## WHAT THIS TASK INVOLVES
Only one portion of the data is to be written out: from the line bearing "(tendsto_order.1 hlim').2 _ (by linarith)" through the line bearing "HasPointwiseScalingLimit (criticalCorr 3) ρ S →". Write it exactly as it appears.

## DATA EXTRACT
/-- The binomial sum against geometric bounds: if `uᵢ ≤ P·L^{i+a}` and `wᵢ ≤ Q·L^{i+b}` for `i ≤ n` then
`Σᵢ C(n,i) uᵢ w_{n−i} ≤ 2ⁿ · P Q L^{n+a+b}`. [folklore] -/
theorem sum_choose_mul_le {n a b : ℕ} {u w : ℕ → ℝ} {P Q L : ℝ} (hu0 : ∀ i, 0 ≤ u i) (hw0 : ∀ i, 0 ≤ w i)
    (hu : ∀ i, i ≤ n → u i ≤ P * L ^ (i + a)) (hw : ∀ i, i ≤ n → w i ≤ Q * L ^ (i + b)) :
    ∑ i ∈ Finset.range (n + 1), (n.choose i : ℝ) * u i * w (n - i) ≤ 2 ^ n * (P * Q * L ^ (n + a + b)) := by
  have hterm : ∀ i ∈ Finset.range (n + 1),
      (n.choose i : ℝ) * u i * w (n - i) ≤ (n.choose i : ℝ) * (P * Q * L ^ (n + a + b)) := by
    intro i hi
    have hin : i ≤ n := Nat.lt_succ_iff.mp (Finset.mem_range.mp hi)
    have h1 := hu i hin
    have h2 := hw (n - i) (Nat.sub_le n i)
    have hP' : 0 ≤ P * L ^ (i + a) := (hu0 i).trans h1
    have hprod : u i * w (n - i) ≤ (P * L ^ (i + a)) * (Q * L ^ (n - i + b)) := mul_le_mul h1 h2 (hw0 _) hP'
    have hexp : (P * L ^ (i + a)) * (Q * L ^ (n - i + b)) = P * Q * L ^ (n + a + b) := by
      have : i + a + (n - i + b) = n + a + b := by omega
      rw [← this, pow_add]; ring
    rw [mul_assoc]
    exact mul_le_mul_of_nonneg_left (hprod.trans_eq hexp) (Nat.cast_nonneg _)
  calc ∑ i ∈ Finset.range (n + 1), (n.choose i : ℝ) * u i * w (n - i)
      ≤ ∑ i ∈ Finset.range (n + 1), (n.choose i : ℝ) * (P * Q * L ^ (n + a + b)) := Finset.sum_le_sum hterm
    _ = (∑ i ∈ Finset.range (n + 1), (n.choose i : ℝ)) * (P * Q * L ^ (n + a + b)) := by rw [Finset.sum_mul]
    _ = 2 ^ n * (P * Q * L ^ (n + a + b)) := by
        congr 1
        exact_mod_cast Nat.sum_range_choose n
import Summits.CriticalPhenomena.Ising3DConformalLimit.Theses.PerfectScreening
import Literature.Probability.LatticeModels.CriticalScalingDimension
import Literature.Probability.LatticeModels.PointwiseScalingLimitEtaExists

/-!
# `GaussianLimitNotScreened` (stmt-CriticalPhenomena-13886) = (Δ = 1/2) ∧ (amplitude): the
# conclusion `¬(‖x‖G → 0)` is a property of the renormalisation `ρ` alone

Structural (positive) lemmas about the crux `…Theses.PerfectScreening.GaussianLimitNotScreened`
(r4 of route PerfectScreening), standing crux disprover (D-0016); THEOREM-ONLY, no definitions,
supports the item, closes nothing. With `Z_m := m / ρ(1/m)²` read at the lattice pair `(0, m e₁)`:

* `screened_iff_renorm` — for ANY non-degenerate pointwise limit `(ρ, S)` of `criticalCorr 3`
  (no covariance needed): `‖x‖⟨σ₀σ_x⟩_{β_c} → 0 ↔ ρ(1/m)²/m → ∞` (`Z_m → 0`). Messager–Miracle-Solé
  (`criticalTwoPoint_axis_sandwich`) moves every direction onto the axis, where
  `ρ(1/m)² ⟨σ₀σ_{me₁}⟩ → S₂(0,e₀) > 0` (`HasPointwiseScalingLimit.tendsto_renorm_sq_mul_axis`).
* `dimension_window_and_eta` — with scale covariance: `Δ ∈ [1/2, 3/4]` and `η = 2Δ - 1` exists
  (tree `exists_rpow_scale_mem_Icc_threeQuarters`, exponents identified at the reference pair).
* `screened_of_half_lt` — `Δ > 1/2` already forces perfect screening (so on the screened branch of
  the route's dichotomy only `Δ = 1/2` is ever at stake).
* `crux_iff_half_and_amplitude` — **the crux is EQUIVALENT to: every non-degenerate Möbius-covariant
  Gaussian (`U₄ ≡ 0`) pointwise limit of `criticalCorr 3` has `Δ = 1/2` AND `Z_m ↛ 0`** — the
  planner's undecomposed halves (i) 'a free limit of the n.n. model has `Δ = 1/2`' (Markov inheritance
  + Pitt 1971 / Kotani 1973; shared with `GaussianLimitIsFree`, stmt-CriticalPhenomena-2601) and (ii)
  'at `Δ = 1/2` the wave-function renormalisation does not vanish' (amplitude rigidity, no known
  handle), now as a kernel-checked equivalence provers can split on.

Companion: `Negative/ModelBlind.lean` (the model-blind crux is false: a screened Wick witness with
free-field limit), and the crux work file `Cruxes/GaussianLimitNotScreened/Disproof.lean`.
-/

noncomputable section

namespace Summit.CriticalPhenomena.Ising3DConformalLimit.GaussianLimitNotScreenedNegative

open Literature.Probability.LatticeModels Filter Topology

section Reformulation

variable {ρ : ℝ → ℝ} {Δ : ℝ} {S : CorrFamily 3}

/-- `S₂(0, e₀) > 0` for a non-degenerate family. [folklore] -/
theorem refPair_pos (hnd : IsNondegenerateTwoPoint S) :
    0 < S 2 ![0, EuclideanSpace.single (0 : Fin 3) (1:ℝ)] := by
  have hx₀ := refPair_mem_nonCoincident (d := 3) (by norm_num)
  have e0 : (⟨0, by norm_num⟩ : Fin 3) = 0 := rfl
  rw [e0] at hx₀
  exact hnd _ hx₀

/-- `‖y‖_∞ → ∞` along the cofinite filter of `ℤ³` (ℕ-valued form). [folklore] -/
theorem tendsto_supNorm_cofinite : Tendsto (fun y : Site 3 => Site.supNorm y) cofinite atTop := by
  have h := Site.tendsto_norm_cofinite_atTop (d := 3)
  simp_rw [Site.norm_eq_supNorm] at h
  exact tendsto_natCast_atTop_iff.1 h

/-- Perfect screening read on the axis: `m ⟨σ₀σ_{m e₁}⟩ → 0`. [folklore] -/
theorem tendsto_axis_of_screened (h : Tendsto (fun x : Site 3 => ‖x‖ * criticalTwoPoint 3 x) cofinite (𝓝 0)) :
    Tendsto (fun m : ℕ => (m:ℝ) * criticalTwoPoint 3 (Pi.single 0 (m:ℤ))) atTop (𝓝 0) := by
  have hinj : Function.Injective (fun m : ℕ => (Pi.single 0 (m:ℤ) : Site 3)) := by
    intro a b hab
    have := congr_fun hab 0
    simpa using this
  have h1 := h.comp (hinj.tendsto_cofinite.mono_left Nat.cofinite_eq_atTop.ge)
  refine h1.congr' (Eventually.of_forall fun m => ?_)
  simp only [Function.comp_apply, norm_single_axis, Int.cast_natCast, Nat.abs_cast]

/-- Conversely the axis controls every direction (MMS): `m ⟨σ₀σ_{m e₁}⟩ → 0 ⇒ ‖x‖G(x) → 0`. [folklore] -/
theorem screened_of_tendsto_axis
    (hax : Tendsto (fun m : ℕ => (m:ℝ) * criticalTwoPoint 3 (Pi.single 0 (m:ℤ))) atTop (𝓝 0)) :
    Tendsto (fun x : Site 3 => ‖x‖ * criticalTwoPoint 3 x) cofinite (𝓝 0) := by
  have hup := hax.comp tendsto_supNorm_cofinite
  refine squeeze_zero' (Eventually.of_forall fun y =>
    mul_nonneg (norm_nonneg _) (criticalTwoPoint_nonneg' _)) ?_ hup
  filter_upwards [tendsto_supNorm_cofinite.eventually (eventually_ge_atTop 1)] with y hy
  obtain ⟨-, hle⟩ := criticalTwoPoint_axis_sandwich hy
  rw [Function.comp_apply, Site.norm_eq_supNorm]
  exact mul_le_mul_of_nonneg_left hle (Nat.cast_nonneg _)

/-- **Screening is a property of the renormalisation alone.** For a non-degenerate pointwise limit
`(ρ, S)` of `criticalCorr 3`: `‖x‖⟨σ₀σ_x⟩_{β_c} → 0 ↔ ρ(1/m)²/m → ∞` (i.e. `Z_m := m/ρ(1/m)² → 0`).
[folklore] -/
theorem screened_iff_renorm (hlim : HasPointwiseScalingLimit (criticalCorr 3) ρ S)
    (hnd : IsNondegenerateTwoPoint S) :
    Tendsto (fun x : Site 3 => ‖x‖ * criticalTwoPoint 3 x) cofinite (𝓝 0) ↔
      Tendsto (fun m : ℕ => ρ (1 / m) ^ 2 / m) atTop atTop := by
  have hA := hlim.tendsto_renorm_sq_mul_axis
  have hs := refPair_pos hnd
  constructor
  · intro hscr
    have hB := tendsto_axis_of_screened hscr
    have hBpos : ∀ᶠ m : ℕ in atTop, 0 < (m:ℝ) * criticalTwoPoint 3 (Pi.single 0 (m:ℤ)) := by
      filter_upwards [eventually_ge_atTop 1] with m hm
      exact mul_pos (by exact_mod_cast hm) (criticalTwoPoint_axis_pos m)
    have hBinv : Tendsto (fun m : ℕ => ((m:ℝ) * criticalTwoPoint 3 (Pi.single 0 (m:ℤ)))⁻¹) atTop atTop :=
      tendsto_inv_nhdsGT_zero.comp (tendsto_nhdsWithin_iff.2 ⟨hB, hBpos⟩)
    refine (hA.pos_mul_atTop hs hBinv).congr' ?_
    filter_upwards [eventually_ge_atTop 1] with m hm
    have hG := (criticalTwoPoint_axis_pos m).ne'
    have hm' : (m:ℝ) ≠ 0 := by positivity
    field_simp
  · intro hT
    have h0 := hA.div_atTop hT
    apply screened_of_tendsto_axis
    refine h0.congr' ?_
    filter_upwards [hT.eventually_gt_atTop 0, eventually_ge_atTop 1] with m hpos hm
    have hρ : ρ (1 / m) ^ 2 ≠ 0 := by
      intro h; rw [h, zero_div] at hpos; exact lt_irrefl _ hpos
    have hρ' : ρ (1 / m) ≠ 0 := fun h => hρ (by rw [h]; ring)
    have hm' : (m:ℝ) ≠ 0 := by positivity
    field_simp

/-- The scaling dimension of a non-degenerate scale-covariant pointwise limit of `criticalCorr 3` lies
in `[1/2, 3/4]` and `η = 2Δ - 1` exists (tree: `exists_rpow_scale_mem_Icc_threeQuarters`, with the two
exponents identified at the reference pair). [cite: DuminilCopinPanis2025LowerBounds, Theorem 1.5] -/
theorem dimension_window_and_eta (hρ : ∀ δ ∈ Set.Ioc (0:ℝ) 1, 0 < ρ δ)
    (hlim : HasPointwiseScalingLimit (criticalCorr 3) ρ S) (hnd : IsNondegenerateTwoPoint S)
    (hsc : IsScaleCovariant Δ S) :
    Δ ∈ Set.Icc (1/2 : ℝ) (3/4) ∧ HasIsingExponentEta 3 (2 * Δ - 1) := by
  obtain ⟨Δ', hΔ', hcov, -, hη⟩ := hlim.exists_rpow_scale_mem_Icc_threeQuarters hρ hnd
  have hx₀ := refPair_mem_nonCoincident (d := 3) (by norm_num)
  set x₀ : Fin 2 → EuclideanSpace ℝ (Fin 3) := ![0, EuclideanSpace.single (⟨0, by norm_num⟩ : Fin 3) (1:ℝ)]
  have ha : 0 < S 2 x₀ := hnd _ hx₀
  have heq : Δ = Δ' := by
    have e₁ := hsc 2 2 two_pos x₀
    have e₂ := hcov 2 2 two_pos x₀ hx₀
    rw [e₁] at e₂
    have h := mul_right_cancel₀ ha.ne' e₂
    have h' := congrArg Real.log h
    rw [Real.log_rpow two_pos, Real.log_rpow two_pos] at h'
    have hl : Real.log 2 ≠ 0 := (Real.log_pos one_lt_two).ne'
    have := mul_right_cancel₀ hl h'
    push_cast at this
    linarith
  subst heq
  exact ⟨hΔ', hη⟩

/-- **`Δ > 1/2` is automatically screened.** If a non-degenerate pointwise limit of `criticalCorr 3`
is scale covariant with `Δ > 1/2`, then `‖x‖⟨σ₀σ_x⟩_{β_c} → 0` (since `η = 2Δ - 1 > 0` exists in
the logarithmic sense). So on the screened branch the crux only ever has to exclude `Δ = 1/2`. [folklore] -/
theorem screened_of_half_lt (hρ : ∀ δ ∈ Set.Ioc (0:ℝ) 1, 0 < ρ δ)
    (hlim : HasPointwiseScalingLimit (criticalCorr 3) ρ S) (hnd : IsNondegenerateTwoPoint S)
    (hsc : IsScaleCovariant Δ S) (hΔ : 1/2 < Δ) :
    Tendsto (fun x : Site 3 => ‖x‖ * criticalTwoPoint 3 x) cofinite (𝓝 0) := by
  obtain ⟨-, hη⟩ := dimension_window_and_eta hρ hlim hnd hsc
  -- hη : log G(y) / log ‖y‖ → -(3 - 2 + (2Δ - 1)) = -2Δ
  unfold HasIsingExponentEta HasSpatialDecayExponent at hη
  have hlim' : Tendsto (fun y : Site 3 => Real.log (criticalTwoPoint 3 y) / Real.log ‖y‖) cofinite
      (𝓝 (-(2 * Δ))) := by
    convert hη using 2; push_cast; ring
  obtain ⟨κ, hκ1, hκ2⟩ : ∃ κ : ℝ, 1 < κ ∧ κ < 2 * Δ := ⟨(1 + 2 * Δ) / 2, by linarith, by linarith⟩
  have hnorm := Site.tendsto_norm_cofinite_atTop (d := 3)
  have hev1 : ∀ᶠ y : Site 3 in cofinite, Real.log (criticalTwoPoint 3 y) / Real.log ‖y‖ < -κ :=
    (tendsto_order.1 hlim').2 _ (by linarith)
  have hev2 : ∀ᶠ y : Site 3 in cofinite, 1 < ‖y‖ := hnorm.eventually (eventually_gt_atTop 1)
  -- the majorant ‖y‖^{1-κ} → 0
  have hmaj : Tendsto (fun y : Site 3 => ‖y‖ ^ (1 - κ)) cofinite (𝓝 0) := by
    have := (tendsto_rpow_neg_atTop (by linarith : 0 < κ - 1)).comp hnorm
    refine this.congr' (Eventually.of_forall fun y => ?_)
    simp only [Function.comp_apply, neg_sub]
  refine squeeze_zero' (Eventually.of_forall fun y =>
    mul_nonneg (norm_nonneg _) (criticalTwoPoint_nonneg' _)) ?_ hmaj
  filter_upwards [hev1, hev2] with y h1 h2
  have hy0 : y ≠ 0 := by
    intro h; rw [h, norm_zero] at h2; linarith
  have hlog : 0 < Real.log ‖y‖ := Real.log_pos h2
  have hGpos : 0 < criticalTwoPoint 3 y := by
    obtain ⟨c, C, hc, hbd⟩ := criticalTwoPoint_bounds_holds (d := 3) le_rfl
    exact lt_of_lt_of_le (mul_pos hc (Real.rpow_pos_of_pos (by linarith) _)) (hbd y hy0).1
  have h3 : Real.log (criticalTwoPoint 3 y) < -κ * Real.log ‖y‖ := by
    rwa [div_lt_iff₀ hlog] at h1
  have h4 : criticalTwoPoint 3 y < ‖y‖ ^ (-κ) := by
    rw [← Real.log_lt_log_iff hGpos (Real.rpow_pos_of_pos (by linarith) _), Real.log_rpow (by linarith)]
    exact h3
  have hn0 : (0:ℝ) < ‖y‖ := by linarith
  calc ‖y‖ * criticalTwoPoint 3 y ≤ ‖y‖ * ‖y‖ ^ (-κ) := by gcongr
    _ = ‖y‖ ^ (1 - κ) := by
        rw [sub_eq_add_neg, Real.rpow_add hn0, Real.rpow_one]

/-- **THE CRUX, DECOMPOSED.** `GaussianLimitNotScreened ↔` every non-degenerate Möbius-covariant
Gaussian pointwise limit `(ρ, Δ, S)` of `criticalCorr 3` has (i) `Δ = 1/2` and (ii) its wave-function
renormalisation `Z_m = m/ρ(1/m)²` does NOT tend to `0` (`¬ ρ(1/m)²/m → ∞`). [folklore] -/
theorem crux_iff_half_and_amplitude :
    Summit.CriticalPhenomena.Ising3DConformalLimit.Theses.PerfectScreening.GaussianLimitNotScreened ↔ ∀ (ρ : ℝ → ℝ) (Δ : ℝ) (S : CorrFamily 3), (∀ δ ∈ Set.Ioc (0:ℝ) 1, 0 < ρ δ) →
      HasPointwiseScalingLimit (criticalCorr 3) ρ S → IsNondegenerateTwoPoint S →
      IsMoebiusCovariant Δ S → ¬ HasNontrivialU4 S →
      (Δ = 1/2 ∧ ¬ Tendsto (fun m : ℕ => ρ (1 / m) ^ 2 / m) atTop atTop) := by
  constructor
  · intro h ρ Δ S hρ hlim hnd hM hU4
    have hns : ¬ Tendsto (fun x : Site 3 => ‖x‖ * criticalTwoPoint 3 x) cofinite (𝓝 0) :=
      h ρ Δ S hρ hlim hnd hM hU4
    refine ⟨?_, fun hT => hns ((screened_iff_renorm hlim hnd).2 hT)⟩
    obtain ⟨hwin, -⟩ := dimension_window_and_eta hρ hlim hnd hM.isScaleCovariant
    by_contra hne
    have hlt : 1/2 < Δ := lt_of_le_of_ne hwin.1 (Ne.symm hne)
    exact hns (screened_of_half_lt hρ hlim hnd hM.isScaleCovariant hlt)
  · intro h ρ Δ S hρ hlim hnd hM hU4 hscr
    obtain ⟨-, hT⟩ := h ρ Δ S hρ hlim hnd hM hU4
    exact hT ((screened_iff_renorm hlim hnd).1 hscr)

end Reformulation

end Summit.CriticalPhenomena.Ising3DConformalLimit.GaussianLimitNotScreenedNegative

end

## OUTPUT OF THE EXERCISE
    (tendsto_order.1 hlim').2 _ (by linarith)
  have hev2 : ∀ᶠ y : Site 3 in cofinite, 1 < ‖y‖ := hnorm.eventually (eventually_gt_atTop 1)
  -- the majorant ‖y‖^{1-κ} → 0
  have hmaj : Tendsto (fun y : Site 3 => ‖y‖ ^ (1 - κ)) cofinite (𝓝 0) := by
    have := (tendsto_rpow_neg_atTop (by linarith : 0 < κ - 1)).comp hnorm
    refine this.congr' (Eventually.of_forall fun y => ?_)
    simp only [Function.comp_apply, neg_sub]
  refine squeeze_zero' (Eventually.of_forall fun y =>
    mul_nonneg (norm_nonneg _) (criticalTwoPoint_nonneg' _)) ?_ hmaj
  filter_upwards [hev1, hev2] with y h1 h2
  have hy0 : y ≠ 0 := by
    intro h; rw [h, norm_zero] at h2; linarith
  have hlog : 0 < Real.log ‖y‖ := Real.log_pos h2
  have hGpos : 0 < criticalTwoPoint 3 y := by
    obtain ⟨c, C, hc, hbd⟩ := criticalTwoPoint_bounds_holds (d := 3) le_rfl
    exact lt_of_lt_of_le (mul_pos hc (Real.rpow_pos_of_pos (by linarith) _)) (hbd y hy0).1
  have h3 : Real.log (criticalTwoPoint 3 y) < -κ * Real.log ‖y‖ := by
    rwa [div_lt_iff₀ hlog] at h1
  have h4 : criticalTwoPoint 3 y < ‖y‖ ^ (-κ) := by
    rw [← Real.log_lt_log_iff hGpos (Real.rpow_pos_of_pos (by linarith) _), Real.log_rpow (by linarith)]
    exact h3
  have hn0 : (0:ℝ) < ‖y‖ := by linarith
  calc ‖y‖ * criticalTwoPoint 3 y ≤ ‖y‖ * ‖y‖ ^ (-κ) := by gcongr
    _ = ‖y‖ ^ (1 - κ) := by
        rw [sub_eq_add_neg, Real.rpow_add hn0, Real.rpow_one]

/-- **THE CRUX, DECOMPOSED.** `GaussianLimitNotScreened ↔` every non-degenerate Möbius-covariant
Gaussian pointwise limit `(ρ, Δ, S)` of `criticalCorr 3` has (i) `Δ = 1/2` and (ii) its wave-function
renormalisation `Z_m = m/ρ(1/m)²` does NOT tend to `0` (`¬ ρ(1/m)²/m → ∞`). [folklore] -/
theorem crux_iff_half_and_amplitude :
    Summit.CriticalPhenomena.Ising3DConformalLimit.Theses.PerfectScreening.GaussianLimitNotScreened ↔ ∀ (ρ : ℝ → ℝ) (Δ : ℝ) (S : CorrFamily 3), (∀ δ ∈ Set.Ioc (0:ℝ) 1, 0 < ρ δ) →
      HasPointwiseScalingLimit (criticalCorr 3) ρ S → IsNondegenerateTwoPoint S →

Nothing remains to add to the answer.